Ce jour-là, j’ai remarqué qu’Amadou parlait avec un enthousiasme particulier. Bien sûr, cela était lié à son inscription à l’université, qui lui tenait beaucoup à cœur. Je lui ai dit : « Mon fils, tu es vraiment content aujourd’hui ». La conversation a été de courte durée. Il m’a dit : « Maman, je dois te laisser. Au revoir, on va se parler bientôt ». J’ai voulu prolonger l’échange, mais il m’a répondu : « Maman, après ».

Je me rappelle que lorsque j’ai raccroché le téléphone, j’ai ressenti quelque chose que je n’ai réellement compris qu’après sa mort.

Quand nous avons mis fin à l’appel, un profond regret m’a traversée. Je me suis dit dans mon cœur : pourquoi as-tu raccroché ? Tu voulais entendre ton fils, tu l’as enfin eu au téléphone, et vous n’avez pas beaucoup parlé. J’aurais dû le retenir, continuer la conversation. Je me suis alors promis de l’appeler le lendemain. Cet appel n’a jamais eu lieu.

Ce jour-là, j’ai tenu longtemps le téléphone dans mes mains, en me demandant pourquoi je l’avais laissé partir. C’était la dernière fois que j’entendais la voix d’Amadou Diallo. C’est seulement à l’annonce de son décès que j’ai compris que cet appel ressemblait à une sorte d’adieu. Nous n’avons pas dit grand-chose, alors que d’habitude nous parlions longuement.

Amadou est parti aux États-Unis en 1996, à l’âge de 20 ans. Il a été assassiné en 1999, à seulement 23 ans.

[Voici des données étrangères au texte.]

import Summits.BirchSwinnertonDyer.BirchSwinnertonDyer.Theorems.ResidualThetaTransportAtTwoSignedMuSeedAtTwoPlusKroneckerBits
import HarnessLib

/-!
# Kronecker bits III — the Galois mirror of the half resolvent (T0a), the identification of the level-`0` constant with the
# reduced half resolvent (KB3 core), integrality from one good smoothing, and the rung-R0 bookkeeping
# (seed crux `SignedMuSeedAtTwoPlus` stmt-BirchSwinnertonDyer-21438; parent Kμ⁺ stmt-BirchSwinnertonDyer-20689, route
# ResidualThetaTransportAtTwo; line card `Cruxes/SignedMuSeedAtTwoPlus/Lines/kronecker-bits.md`, stubs KB2/KB3 and (T0a))

Cell `bsd-wall`, width seat `bsd-wall-rtt-p4-w2` g16 (`--supports`, closes nothing).  THEOREMS ONLY; BSD is not proved by this.

Setting as in `…KroneckerBits.lean`: a finite abelian group `G` (informally `(𝒪_K/𝔣₀)ˣ`), `m` with `m * m = 1` (informally `−1`),
systems of representatives `Rset` modulo `⟨m⟩` (hypothesis kept verbatim), an odd orbit function `E` (informally `c ↦ E₁(cΩ/f₀; Ω𝒪_K)`),
an even character `χ` (informally `χ₀^e`) and an odd character `κ`; the HALF RESOLVENTS are
`Λ_e := Σ_{Rset} χ(c)⁻¹ κ(c) E(c)` and its mirror `Λ_{−e} := Σ_{Rset} χ(c) κ(c) E(c)`.

* `map_inv_char_of_map_char_eq_inv` — a ring hom with `σ(χ c) = χ(c)⁻¹` has `σ(χ(c)⁻¹) = χ(c)`;
* `halfSum_reindex_weight` — `Σ_{Rset} w(c) E(t c) = u · Σ_{Rset} w(c) E(c)` for a twist weight `w(c) = u·w(tc)` with `w·E`
  invariant under `c ↦ m c` (representative-independence, from `…KroneckerBits.lean`);
* **`halfResolvent_mirror`** (T0a core) — for a ring endomorphism `σ` with `σ(E c) = E(t c)` (Galois acts on torsion values by a
  translation `t`), `σ ∘ χ = χ⁻¹` (informally `τ(ζ₃) = ζ₃²`) and `σ ∘ κ = κ` (`τ` fixes `ζ_{2^∞}`):
  `σ(Λ_e) = χ(t)⁻¹ κ(t)⁻¹ · Λ_{−e}`; hence **`halfResolvent_mem_comap_iff`**: `Λ_e ∈ σ⁻¹Q ⟺ Λ_{−e} ∈ Q` for every ideal `Q`
  («the two twists are the two primes»);
* **`levelZero_constant_eq_red_halfResolvent`** (KB3 core) — if the reduced half-orbit functional obeys law (A)
  `red(Σ_{Rset} χ⁻¹ Gα) = κ_χ · red(a χ(α)κ(α)⁻¹ − N)` at ONE smoothing `α` whose factor `red(a χ(α)κ(α)⁻¹ − N)` is a unit of `R ⧸ P`,
  then `κ_χ = red(Λ_e)` (`red_halfFunctional_eq` = KB2 in `R ⧸ P`, + cancellation); `levelZero_constant_eq_zero_iff` — the
  level-`0` bit: `κ_χ = 0 ⟺ Λ_e ∈ P`;
* `mem_subring_of_isUnit_mul_mem` / **`halfResolvent_mem_subring`** — integrality of `Λ_e` from ONE smoothing with integral
  functional and unit factor (the card's «choosing `α` with `η_e(α) ≠ 1` gives integrality of `Λ_e`»);
* `notMem_or_notMem_iff_not_dvd` / **`levelZero_live_iff_not_dvd`** — rung R0 under T0: with `(π) = Q ⊓ σ⁻¹Q`
  (informally `𝔔₁𝔔₂ = (1 − ζ_{2^k})`), «live at level `0` for some twist» `⟺ π ∤ Λ_e`.

[folklore]
-/

set_option autoImplicit false
-- the Theorems namespace of this sub repeats the summit name by design (D-0017 nested layout)
set_option linter.dupNamespace false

Un autre signe m’a marquée avant son départ. Il était revenu d’Asie pour voyager de Conakry vers les États-Unis. Juste après son 20ᵉ anniversaire, ses tantes lui ont organisé une grande fête surprise à l’occasion de son départ. Toute la famille était réunie : tantes, oncles et grands-parents. C’était comme un adieu à la famille, même si nous ne le savions pas encore. Amadou était très heureux.

Il avait dit à ma mère : « Grand-mère, je vais aux États-Unis, mais je pars pour tout le monde ». Ma mère lui avait répondu : « Amadou, comment peux-tu partir pour tout le monde ? » Il avait insisté : ce voyage, c’était pour tout le monde.

C’est en Thaïlande qu’il m’avait confié sa volonté de poursuivre ses études en informatique aux États-Unis. J’avais alors entrepris les démarches pour obtenir des visas pour nous deux, que nous avions obtenus. Je l’ai laissé en Thaïlande, où nous menions nos activités, pendant que je rentrais en Guinée. Il aurait pu partir directement en Amérique, mais il m’a dit : « Maman, je préfère d’abord aller en Guinée dire au revoir à tout le monde et passer un peu de temps avec la famille ». Il m’a donc rejointe en Guinée pour accomplir ce souhait avant son départ.

Avec le recul, c’était aussi un autre signe d’adieu.

Amadou a incarné le sens des responsabilités dès son plus jeune âge. Et cette fois-là, c’était la fin. Pour toujours.

Depuis cette triste nouvelle, ma vie a basculé et ne sera plus jamais la même.

Ce qui est arrivé a profondément bouleversé mon existence, car l’assassinat de mon fils me traverse chaque jour comme si le drame venait de se produire. J’ai l’impression que c’est aujourd’hui encore qu’il a été victime de cette barbarie policière, alors qu’il était sans défense et au-dessus de tout soupçon.

Cette épreuve ne m’a pas confinée au silence. Au contraire, j’ai décidé de venir à New York pour me battre et réclamer justice pour mon fils, mais aussi pour toutes les victimes de bavures policières. À l’époque, des incidents similaires se produisaient un peu partout. Pourtant, à chaque fois, on cherchait davantage à blâmer les victimes qu’à condamner les auteurs. Les communautés noire et hispanique étaient régulièrement maltraitées. On exhibait parfois les antécédents judiciaires des victimes pour justifier leur mort, laissant entendre qu’elles n’étaient pas innocentes.

Dans le cas d’Amadou, cela n’a pas été possible. Il était innocent, incarnait un modèle de bonne conduite et son casier judiciaire était totalement vierge. Il n’était connu d’aucun service de police ou de justice pour des faits compromettants. Cela a rendu le combat pour sa justice plus noble et plus largement partagé.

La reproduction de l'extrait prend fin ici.